'Russian UNSC vote for sale?'
The massacres and the Baath dictatorship going on for decades have turned into a few minor details in the face of “the geopolitical” discussions. Just for this reason, what has been lived in Syrian — geopolitical calculations disguised by morals, geostrategic plans disguised by principles — has turned into a trial for the entire region at the cost of the Syrian people.
I used similar sentences in the opening speech of a conference in the beginning of April, which was attended by participants from Russia and Iran. The speaker from Russia, who later wrote an evaluation piece titled “The Importance of Being Russia,” seems to believe that Russia was the inspiration behind these sentences.
This attitude, which bears Russia’s approach to the Syrian crisis out, deserves some thought. First of all, Russia’s approach toward Syria takes the crisis as a fringe detail. From Russia’s perspective the importance of the Syrian crisis is neither what is experienced in Syria nor the wave of instability in the region triggered by the Arab uprisings.
Russia seems to believe it is going through a proxy war with the West over Syria at no cost to itself. Russia thinks that its “importance” is appreciated because of this crisis and therefore has based all its geopolitical calculations on the premise of this “importance” becoming more appreciated. This strategy and psychology are clearly evident in the lines of the editor of journal Russia in Global Affairs:
“Moscow is not trying to preserve its Syrian contracts but to reaffirm its status in international affairs. By resisting powerful psychological and diplomatic pressure, Russia has shown that although it has lost ground in the Middle East (Syria is its last close partner in the region), it is still a power whose opinion cannot be disregarded.
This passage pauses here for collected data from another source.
import Literature.NumberTheory.LFunctions.FordProgram1
import HarnessLib

/-!
# Ford's "Program 1": kernel run 14C (`689 ≤ k ≤ 695`)

Topic `Literature/NumberTheory/LFunctions`. Everything here is PROVED (kernel evaluations, standard
axioms): `FordP1.checkT k = true` for `689 ≤ k ≤ 695`, i.e. the certified re-run of PROGRAM 1 of
K. Ford, Proc. LMS 85 (2002) (the second part of Theorem 3) for these `k` — see `FordProgram1.lean`
for the checker, its soundness `FordP1.row_of_checkK`, and the meaning of the constants
(`ρ = FordP1.rhoOf k / 10⁵`, `θ = FordP1.thetaOf k / 10⁴`, `ω = FordP1.omOf k / 10⁴`). One
`decide +kernel` per `k` (so that the kernel's evaluation state is bounded by a single run;
`maxHeartbeats 0` lifts the deterministic time-out for each), then the range statement
`FordP1.run14C`. The assembly is `FordTheorem3SmallK.lean`.

## References

* K. Ford, Proc. London Math. Soc. (3) 85 (2002), 565–633; arXiv:1910.08209: Theorem 3, (1.7),
  Lemmas 3.4–3.5, Appendix "PROGRAM 1". [Ford2002]
-/

namespace Literature.NumberTheory.LFunctions
namespace FordP1

set_option maxHeartbeats 0 in
/-- `checkT 689`. [cite: Ford2002, Theorem 3 (second part) and PROGRAM 1] -/
theorem checkT_689 : checkT 689 = true := by
  decide +kernel

set_option maxHeartbeats 0 in
/-- `checkT 690`. [cite: Ford2002, Theorem 3 (second part) and PROGRAM 1] -/
theorem checkT_690 : checkT 690 = true := by
  decide +kernel

set_option maxHeartbeats 0 in
/-- `checkT 691`. [cite: Ford2002, Theorem 3 (second part) and PROGRAM 1] -/
theorem checkT_691 : checkT 691 = true := by
  decide +kernel

set_option maxHeartbeats 0 in
/-- `checkT 692`. [cite: Ford2002, Theorem 3 (second part) and PROGRAM 1] -/
theorem checkT_692 : checkT 692 = true := by
  decide +kernel

set_option maxHeartbeats 0 in
/-- `checkT 693`. [cite: Ford2002, Theorem 3 (second part) and PROGRAM 1] -/
theorem checkT_693 : checkT 693 = true := by
  decide +kernel

set_option maxHeartbeats 0 in
/-- `checkT 694`. [cite: Ford2002, Theorem 3 (second part) and PROGRAM 1] -/
theorem checkT_694 : checkT 694 = true := by
  decide +kernel

set_option maxHeartbeats 0 in
/-- `checkT 695`. [cite: Ford2002, Theorem 3 (second part) and PROGRAM 1] -/
theorem checkT_695 : checkT 695 = true := by
  decide +kernel

/-- **Kernel run 14C**: `checkT k` for `689 ≤ k ≤ 695`. [cite: Ford2002, Theorem 3 (second part)
and PROGRAM 1] -/
theorem run14C (k : ℕ) (h1 : 689 ≤ k) (h2 : k ≤ 695) : checkT k = true := by
  interval_cases k
  · exact checkT_689
  · exact checkT_690
  · exact checkT_691
  · exact checkT_692
  · exact checkT_693
  · exact checkT_694
  · exact checkT_695

end FordP1
end Literature.NumberTheory.LFunctions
Russian diplomats have clearly said that it will not allow intervention to be legalized through the U.N. Security Council ... Kofi Annan’s plan and the U.N. Security Council’s statement in its support were mostly brought about by Russia’s firm stance ... But Russia’s possibilities are not unlimited; it can hardly achieve much more.”
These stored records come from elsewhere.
import Mathlib

/-!
# The conductor exponent `n(ψ)` of an additive character of a local field

Tier-5 support for the (A6) step of §N5.12.6 / §N5.13.2 (route/T5-route-2.md l. 599 «ONE LINE»)
and for the «stays prose» column of `T5TraceDualConductor` (p394400): the definition of the
conductor exponent `n(ψ)` of a non-trivial additive character `ψ` of a local field `F` — the
largest `n` such that `ψ` is trivial on `P_F^{-n}` — and the dictionary
«`ψ` trivial on `P_F^{-k}` ⟺ `k ≤ n(ψ)` ⟺ `P_F^{-k} ⊆ P_F^{-n(ψ)}`».

Setting: `K` a field, `v : Valuation K ℤᵐ⁰`, `ψ : AddChar K M` an additive character with values
in a monoid `M` (`ℂ^×`).  The fractional ideal `P^{-k}` is the ball
`v.leAddSubgroup (exp k) = {x ∣ v x ≤ exp k}` (Mathlib's `Valuation.leAddSubgroup`); «`ψ` is
trivial on `P^{-k}`» is written out as `∀ x, v x ≤ exp k → ψ x = 1`.  The conductor exponent is
`conductorExp ψ v := sSup {k ∣ ∀ x, v x ≤ exp k → ψ x = 1}`; it is well defined as soon as `ψ`
is trivial on SOME ball (continuity of `ψ`, a hypothesis here) and non-trivial somewhere.  No
topology is used: the two hypotheses are the only inputs.

Uses an L-value-free non-vanishing device: NO.
-/

namespace Summit.Ventures.HodgeRepro2.T5AdditiveConductor

open WithZero

variable {K M : Type*} [Field K] [Monoid M]

/-- The conductor exponent `n(ψ)`: the largest `k` such that `ψ` is trivial on the ball
`P^{-k} = {x ∣ v x ≤ exp k}`. -/
noncomputable def conductorExp (ψ : AddChar K M)
    (v : Valuation K (WithZero (Multiplicative ℤ))) : ℤ :=
  sSup {k : ℤ | ∀ x : K, v x ≤ exp k → ψ x = 1}

variable (ψ : AddChar K M) (v : Valuation K (WithZero (Multiplicative ℤ)))

/-- «`ψ` trivial on `P^{-k}`» in terms of Mathlib's ball subgroup `v.leAddSubgroup (exp k)`. -/
theorem forall_le_exp_iff (k : ℤ) :
    (∀ x : K, v x ≤ exp k → ψ x = 1) ↔ ∀ x ∈ v.leAddSubgroup (exp k), ψ x = 1 := by
  simp only [Valuation.mem_leAddSubgroup_iff]

/-- The balls are nested: trivial on `P^{-k'}` and `k ≤ k'` ⇒ trivial on `P^{-k}`. -/
theorem forall_le_exp_of_le {k k' : ℤ} (hk : k ≤ k') (h : ∀ x : K, v x ≤ exp k' → ψ x = 1) :
    ∀ x : K, v x ≤ exp k → ψ x = 1 :=
  fun x hx => h x (hx.trans (exp_le_exp.mpr hk))

/-- A point where `ψ ≠ 1` has valuation `exp m` for some integer `m`. -/
theorem exists_val_eq_exp_of_ne_one {x : K} (hx : ψ x ≠ 1) : ∃ m : ℤ, v x = exp m := by
  have hx0 : x ≠ 0 := by
    rintro rfl
    exact hx (AddChar.map_zero_eq_one ψ)
  exact ⟨(v x).log, (exp_log ((Valuation.ne_zero_iff v).mpr hx0)).symm⟩

/-- If `ψ` is non-trivial, the set of `k` with `ψ` trivial on `P^{-k}` is bounded above. -/
theorem bddAbove_of_exists_ne_one (hψ : ∃ x : K, ψ x ≠ 1) :
    BddAbove {k : ℤ | ∀ x : K, v x ≤ exp k → ψ x = 1} := by
  obtain ⟨x, hx⟩ := hψ
  obtain ⟨m, hm⟩ := exists_val_eq_exp_of_ne_one ψ v hx
  refine ⟨m, fun k hk => not_lt.mp fun hlt => ?_⟩
  exact hx (hk x (hm ▸ exp_le_exp.mpr hlt.le))

/-- If `ψ` is trivial on some ball and non-trivial somewhere, it is trivial on
`P^{-conductorExp ψ v}`: the supremum is attained. -/
theorem forall_le_exp_conductorExp (h₀ : ∃ k : ℤ, ∀ x : K, v x ≤ exp k → ψ x = 1)
    (hψ : ∃ x : K, ψ x ≠ 1) : ∀ x : K, v x ≤ exp (conductorExp ψ v) → ψ x = 1 :=
  Int.csSup_mem h₀ (bddAbove_of_exists_ne_one ψ v hψ)

/-- «`ψ` trivial on `P^{-k}` ⟺ `k ≤ n(ψ)`» — the defining property of the conductor exponent. -/
theorem forall_le_exp_iff_le_conductorExp (h₀ : ∃ k : ℤ, ∀ x : K, v x ≤ exp k → ψ x = 1)
    (hψ : ∃ x : K, ψ x ≠ 1) (k : ℤ) :
    (∀ x : K, v x ≤ exp k → ψ x = 1) ↔ k ≤ conductorExp ψ v :=
  ⟨fun h => le_csSup (bddAbove_of_exists_ne_one ψ v hψ) h,
    fun h => forall_le_exp_of_le ψ v h (forall_le_exp_conductorExp ψ v h₀ hψ)⟩

/-- `ψ` is NOT trivial on `P^{-(n(ψ)+1)}`: there is `x` with `v x ≤ exp (n(ψ) + 1)` and
`ψ x ≠ 1`. -/
theorem exists_le_exp_succ_ne_one (h₀ : ∃ k : ℤ, ∀ x : K, v x ≤ exp k → ψ x = 1)
    (hψ : ∃ x : K, ψ x ≠ 1) :
    ∃ x : K, v x ≤ exp (conductorExp ψ v + 1) ∧ ψ x ≠ 1 := by
  have h : ¬ ∀ x : K, v x ≤ exp (conductorExp ψ v + 1) → ψ x = 1 := by
    rw [forall_le_exp_iff_le_conductorExp ψ v h₀ hψ]
    omega
  simp only [not_forall, exists_prop] at h
  exact h

/-- The conductor exponent is characterised by «trivial on `P^{-n}`, not on `P^{-(n+1)}`». -/
theorem conductorExp_eq_of (n : ℤ) (hn : ∀ x : K, v x ≤ exp n → ψ x = 1)
    (hn' : ¬ ∀ x : K, v x ≤ exp (n + 1) → ψ x = 1) (hψ : ∃ x : K, ψ x ≠ 1) :
    conductorExp ψ v = n := by
  have h₀ : ∃ k : ℤ, ∀ x : K, v x ≤ exp k → ψ x = 1 := ⟨n, hn⟩
  have h1 : n ≤ conductorExp ψ v := (forall_le_exp_iff_le_conductorExp ψ v h₀ hψ n).mp hn
  have h2 : ¬ n + 1 ≤ conductorExp ψ v := fun h =>
    hn' ((forall_le_exp_iff_le_conductorExp ψ v h₀ hψ (n + 1)).mpr h)
  omega

/-! ### The balls `P^{-k}` are ordered by `k` when `v` takes the value `exp (-1)` -/

/-- With a uniformiser (`v ϖ = exp (-1)`), `P^{-k} ⊆ P^{-k'}` iff `k ≤ k'`. -/
theorem leAddSubgroup_exp_le_iff {ϖ : K} (hϖ : v ϖ = exp (-1 : ℤ)) (k k' : ℤ) :
    v.leAddSubgroup (exp k) ≤ v.leAddSubgroup (exp k') ↔ k ≤ k' := by
  have hval : v (ϖ ^ (-k)) = exp k := by
    rw [map_zpow₀, hϖ, ← exp_zsmul]
    congr 1
    simp
  constructor
  · intro h
    have hmem : ϖ ^ (-k) ∈ v.leAddSubgroup (exp k) := by
      rw [Valuation.mem_leAddSubgroup_iff, hval]
    have := h hmem
    rw [Valuation.mem_leAddSubgroup_iff, hval, exp_le_exp] at this
    exact this
  · intro h x hx
    rw [Valuation.mem_leAddSubgroup_iff] at hx ⊢
    exact hx.trans (exp_le_exp.mpr h)

/-- «`ψ_F` trivial on `P_F^{-k}` ⟺ `P_F^{-k} ⊆ P_F^{-n(ψ_F)}`» — the dictionary in the form the
(A6) prose uses, for the fractional ideals `J = P^{-k}`. -/
theorem forall_le_exp_iff_leAddSubgroup_le (h₀ : ∃ k : ℤ, ∀ x : K, v x ≤ exp k → ψ x = 1)
    (hψ : ∃ x : K, ψ x ≠ 1) {ϖ : K} (hϖ : v ϖ = exp (-1 : ℤ)) (k : ℤ) :
    (∀ x : K, v x ≤ exp k → ψ x = 1) ↔
      v.leAddSubgroup (exp k) ≤ v.leAddSubgroup (exp (conductorExp ψ v)) := by
  rw [forall_le_exp_iff_le_conductorExp ψ v h₀ hψ, leAddSubgroup_exp_le_iff v hϖ]

/-- Translation: `ψ (t ·)` is trivial on `P^{-k}` iff `ψ` is trivial on `P^{-(k - j)}`, where
`v t = exp (-j)`; hence `n (ψ (t ·)) = n (ψ) + j`. -/
theorem forall_le_exp_compAddMonoidHom_mulLeft_iff (t : K) (ht : t ≠ 0) (j : ℤ)
    (hj : v t = exp (-j)) (k : ℤ) :
    (∀ x : K, v x ≤ exp k → (ψ.compAddMonoidHom (AddMonoidHom.mulLeft t)) x = 1) ↔
      ∀ x : K, v x ≤ exp (k - j) → ψ x = 1 := by
  constructor
  · intro h y hy
    have hx : v (t⁻¹ * y) ≤ exp k := by
      rw [Valuation.map_mul, Valuation.map_inv, hj, exp_neg, inv_inv]
      calc exp j * v y ≤ exp j * exp (k - j) := mul_le_mul_right hy _
        _ = exp k := by rw [← exp_add]; congr 1; ring
    have := h (t⁻¹ * y) hx
    simpa [AddChar.compAddMonoidHom_apply, AddMonoidHom.coe_mulLeft, ← mul_assoc,
      mul_inv_cancel₀ ht] using this
  · intro h x hx
    simp only [AddChar.compAddMonoidHom_apply, AddMonoidHom.coe_mulLeft]
    apply h
    rw [Valuation.map_mul, hj]
    calc exp (-j) * v x ≤ exp (-j) * exp k := mul_le_mul_right hx _
      _ = exp (k - j) := by rw [← exp_add]; congr 1; ring

/-- `n (ψ (t ·)) = n (ψ) + j` for `v t = exp (-j)`. -/
theorem conductorExp_compAddMonoidHom_mulLeft (h₀ : ∃ k : ℤ, ∀ x : K, v x ≤ exp k → ψ x = 1)
    (hψ : ∃ x : K, ψ x ≠ 1) (t : K) (ht : t ≠ 0) (j : ℤ) (hj : v t = exp (-j)) :
    conductorExp (ψ.compAddMonoidHom (AddMonoidHom.mulLeft t)) v = conductorExp ψ v + j := by
  obtain ⟨x, hx⟩ := hψ
  apply conductorExp_eq_of
  · rw [forall_le_exp_compAddMonoidHom_mulLeft_iff ψ v t ht j hj, add_sub_cancel_right]
    exact forall_le_exp_conductorExp ψ v h₀ ⟨x, hx⟩
  · rw [forall_le_exp_compAddMonoidHom_mulLeft_iff ψ v t ht j hj,
      forall_le_exp_iff_le_conductorExp ψ v h₀ ⟨x, hx⟩]
    omega
  · refine ⟨t⁻¹ * x, ?_⟩
    simpa [AddChar.compAddMonoidHom_apply, AddMonoidHom.coe_mulLeft, ← mul_assoc,
      mul_inv_cancel₀ ht] using hx

end Summit.Ventures.HodgeRepro2.T5AdditiveConductor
Russia’s recent approach indicates that it evaluates the Syrian crisis not on the basis of the year 2012 but on the basis of the 1970s and ‘80s. It exploits all the privileges afforded to Russia by the skewed United Nations orders built in post-World War II conditions. And as such, in the lines of the same author, Russia’s position turns into a bargaining chip rather than strategy.
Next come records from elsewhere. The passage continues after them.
/-- **THE MAJORANT ON THE NON-RESONANT SET**: `‖F^μ(θ; x, x′)‖ ≤ C₀ᵇ + (π²/4)/ε(θ)` for every `θ ∉ (2πℤ)^d`
(`d ≥ 1`, `n ≥ 1`, `a > 0`, `m² ≥ 0`) — by DENSITY. [folklore] -/
theorem norm_FcB_le (hd : 0 < d) (hn : 1 ≤ n) {a m2 : ℝ} (ha : 0 < a) (hm2 : 0 ≤ m2) (μ : Fin d) (x x' : Fin d → ℕ)
    {θ : Fin d → ℝ} (hθ : θ ∈ nonRes d) :
    ‖FcB n a m2 μ x x' θ‖ ≤ C0B d m2 + (π ^ 2 / 4) / dispersion θ := by
  have hT := tendsto_thApprox (d := d) θ
  have hcont : ContinuousAt (FcB n a m2 μ x x') θ :=
    (continuousOn_FcB n ha hm2 μ x x').continuousAt ((isOpen_nonRes d).mem_nhds hθ)
  have hg : Tendsto (fun m : ℕ => ‖FcB n a m2 μ x x' (thApprox m θ)‖) atTop (𝓝 ‖FcB n a m2 μ x x' θ‖) :=
    (hcont.tendsto.comp hT).norm
  have hεc : ContinuousAt (dispersion (d := d)) θ := (continuous_dispersion d).continuousAt
  have hθ0 : dispersion θ ≠ 0 := ne_of_gt hθ
  have hh : Tendsto (fun m : ℕ => C0B d m2 + (π ^ 2 / 4) / dispersion (thApprox m θ)) atTop
      (𝓝 (C0B d m2 + (π ^ 2 / 4) / dispersion θ)) :=
    tendsto_const_nhds.add (tendsto_const_nhds.div (hεc.tendsto.comp hT) hθ0)
  have hres : ∀ᶠ m : ℕ in atTop, thApprox m θ ∈ nonRes d := hT.eventually ((isOpen_nonRes d).mem_nhds hθ)
  set m₀ : ℕ := univ.sup x + univ.sup x' + 1 with hm₀
  have hev : ∀ᶠ m : ℕ in atTop,
      ‖FcB n a m2 μ x x' (thApprox m θ)‖ ≤ C0B d m2 + (π ^ 2 / 4) / dispersion (thApprox m θ) := by
    filter_upwards [hres, eventually_ge_atTop m₀] with m hm hmm₀
    haveI : NeZero m := ⟨by omega⟩
    have hnm : m ≤ n * m := Nat.le_mul_of_pos_left m (by omega)
    have hx : ∀ ν, x ν < n * m := fun ν => by
      have h1 : x ν ≤ univ.sup x := Finset.le_sup (mem_univ ν)
      omega
    have hx' : ∀ ν, x' ν < n * m := fun ν => by
      have h1 : x' ν ≤ univ.sup x' := Finset.le_sup (mem_univ ν)
      omega
    exact norm_FcB_thApprox_le n hd hn ha hm2 μ x x' hx hx' hm
  exact le_of_tendsto_of_tendsto hg hh hev

/-- … in particular on the punctured zone (the hypothesis shape of `PuncturedRiemannSum`). [folklore] -/
theorem norm_FcB_le_of_mem_brillouin (hd : 0 < d) (hn : 1 ≤ n) {a m2 : ℝ} (ha : 0 < a) (hm2 : 0 ≤ m2) (μ : Fin d)
    (x x' : Fin d → ℕ) (θ : Fin d → ℝ) (hθ : θ ∈ brillouin d) (hθ0 : θ ≠ 0) :
    ‖FcB n a m2 μ x x' θ‖ ≤ C0B d m2 + (π ^ 2 / 4) / dispersion θ :=
  norm_FcB_le n hd hn ha hm2 μ x x' (brillouin_diff_subset_nonRes (d := d) ⟨hθ, hθ0⟩)

/-! ## §5 The infinite-volume limit of the bond Woodbury kernel along the cubic tori `T ↗ ℤ^d` -/

/-- **ON A CUBIC TORUS `N^d R⊥_w` IS A PUNCTURED MOMENTUM AVERAGE OF THE SYMBOL**:
`N^d R⊥_w(x,x′) = m^{-d} Σ_{k ≠ 0} F^μ(2πk/m; x, x′)`. [folklore] -/
theorem RperpW_cubic_eq (m : ℕ) [NeZero m] (a m2 : ℝ) (μ : Fin d) (x x' : Tor (fine n (cubic d m))) :
    ((n : ℂ) ^ d) * RperpW n (cubic d m) (wt n (cubic d m) (bondAvg n (cubic d m) μ)) a m2 x x' =
      (((m ^ d : ℕ) : ℝ)⁻¹) • ∑ k ∈ (univ : Finset (TorusSite d m)).erase 0,
        FcB n a m2 μ (fun ν => (x ν).val) (fun ν => (x' ν).val) (latticeMomentum m k) := by
  rw [RperpW_eq_sum_FcB, card_tor_fine_cubic]
  have hsum : ∑ q ∈ (univ : Finset (Tor (cubic d m))).erase 0,
        FcB n a m2 μ (fun ν => (x ν).val) (fun ν => (x' ν).val) (sOf (cubic d m) q)
      = ∑ k ∈ (univ : Finset (TorusSite d m)).erase 0,
        FcB n a m2 μ (fun ν => (x ν).val) (fun ν => (x' ν).val) (latticeMomentum m k) := by
    refine Finset.sum_congr rfl fun q _ => ?_
    obtain ⟨w, hw⟩ := sOf_cubic_congr (d := d) m q
    rw [hw, FcB_periodic]
  rw [hsum, Complex.real_smul, ← mul_assoc]
  congr 1
  have hn : (n : ℂ) ≠ 0 := by exact_mod_cast NeZero.ne n
  have hm : (m : ℂ) ≠ 0 := by exact_mod_cast NeZero.ne m
  push_cast
  rw [mul_pow, mul_inv, ← mul_assoc, mul_inv_cancel₀ (pow_ne_zero d hn), one_mul]

/-- **THE INFINITE-VOLUME LIMIT OF THE BOND WOODBURY KERNEL ALONG THE CUBIC TORI** (`d ≥ 3`, `n ≥ 1`, `a > 0`,
`m² ≥ 0`; even coarse periods `m → ∞`, fixed integer points `x, x′`):
`‖N^d R⊥_{w; N,(m,…,m)}(x̂, x̂′) − (2π)^{-d} ∫_{[-π,π]^d} F^μ(θ; x, x′) dθ‖ ≤ ε` for all even `m ≥ m₀(ε, x, x′)`. This is the
`T^{(j+1)} ↗ ℤ^d` step of B12 p. 264 for the bond-block Woodbury part of the one-step fluctuation covariance. [folklore] -/
theorem RperpW_tendsto_infiniteVolume (hd : 3 ≤ d) (hn : 1 ≤ n) {a m2 : ℝ} (ha : 0 < a) (hm2 : 0 ≤ m2) (μ : Fin d)
    (x x' : Fin d → ℕ) {ε : ℝ} (hε : 0 < ε) :
    ∃ m₀ : ℕ, ∀ (m : ℕ) [NeZero m], Even m → m₀ ≤ m →
      ‖((n : ℂ) ^ d) * RperpW n (cubic d m) (wt n (cubic d m) (bondAvg n (cubic d m) μ)) a m2 (WoodburySymbol.emb n m x) (WoodburySymbol.emb n m x')
          - (((2 * π) ^ d)⁻¹ : ℝ) • ∫ θ in brillouin d, FcB n a m2 μ x x' θ‖ ≤ ε := by
  have hd0 : 0 < d := by omega
  obtain ⟨L₁, hL₁⟩ := momentumAverage_singular_approx (E := ℂ) hd (C0B_nonneg (d := d) hm2)
    (by positivity : (0 : ℝ) ≤ π ^ 2 / 4) (continuousOn_FcB_brillouin n ha hm2 μ x x')
    (fun θ hθ hθ0 => norm_FcB_le_of_mem_brillouin n hd0 hn ha hm2 μ x x' θ hθ hθ0) (FcB_periodic n a m2 μ x x') hε
  refine ⟨max L₁ (univ.sup x + univ.sup x' + 1), fun m _ hev hm => ?_⟩
  have hm₁ : L₁ ≤ m := le_trans (le_max_left _ _) hm
  have hm₂ : univ.sup x + univ.sup x' + 1 ≤ m := le_trans (le_max_right _ _) hm
  have hnm : m ≤ n * m := Nat.le_mul_of_pos_left m (by omega)
  have hx : ∀ ν, x ν < n * m := fun ν => by
    have h1 : x ν ≤ univ.sup x := Finset.le_sup (mem_univ ν)
    omega
  have hx' : ∀ ν, x' ν < n * m := fun ν => by
    have h1 : x' ν ≤ univ.sup x' := Finset.le_sup (mem_univ ν)
    omega
  unfold WoodburySymbol.emb
  rw [RperpW_cubic_eq, val_natCast_fine n hx, val_natCast_fine n hx']
  exact hL₁ m hev hm₁

/-! ## §6 The limit kernel `R⊥_{w,∞}` on `ℕ^d × ℕ^d`, its lattice differences, and the transfer of EVERY volume-uniform
bound of `WoodburyCovariant` (flat, differenced, Hermitian) to it -/

/-- **THE INFINITE-VOLUME BOND WOODBURY KERNEL** `R⊥_{w,∞}(x, x′) := N^{-d}·(2π)^{-d}∫_{[-π,π]^d} F^μ(θ; x, x′) dθ` on
integer points. [folklore] -/
def RperpBLim (a m2 : ℝ) (μ : Fin d) (x x' : Fin d → ℕ) : ℂ :=
  ((n : ℂ) ^ d)⁻¹ * ((((2 * π) ^ d)⁻¹ : ℝ) • ∫ θ in brillouin d, FcB n a m2 μ x x' θ)

/-- `∇_ρ^x R⊥_{w,∞}` (literal difference). [folklore] -/
def dRperpBLim (a m2 : ℝ) (μ : Fin d) (ρ : Fin d) (x x' : Fin d → ℕ) : ℂ :=
  RperpBLim n a m2 μ (bump ρ x) x' - RperpBLim n a m2 μ x x'

/-- `∇′_ρ^{x′} R⊥_{w,∞}`. [folklore] -/
def dRperpBLim' (a m2 : ℝ) (μ : Fin d) (ρ : Fin d) (x x' : Fin d → ℕ) : ℂ :=
  RperpBLim n a m2 μ x (bump ρ x') - RperpBLim n a m2 μ x x'

/-- `∇_ρ^x ∇_{ρ′}^{x′} R⊥_{w,∞}`. [folklore] -/
def ddRperpBLim (a m2 : ℝ) (μ : Fin d) (ρ ρ' : Fin d) (x x' : Fin d → ℕ) : ℂ :=
  RperpBLim n a m2 μ (bump ρ x) (bump ρ' x') - RperpBLim n a m2 μ (bump ρ x) x'
    - RperpBLim n a m2 μ x (bump ρ' x') + RperpBLim n a m2 μ x x'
“Russia must decide what it will do if violence in Syria erupts with fresh force. Supporting the Syrian government may be logical but there is a limit, after which Russia should think about selling its critical vote in the Security Council to the highest bidder since the Syrian opposition and their allies put so much stock in it.”
This attitude, which roughly summarizes the depth of Russia’s geopolitical approach to Syria can only be explained by one thing: Russia is withdrawing from the Middle East by getting involved in the Syrian crisis in a historical display of simultaneous crisis (management?). In other words, Russia’s future in the Middle East fares no better than the al-Assad regime in which Russia had been investing.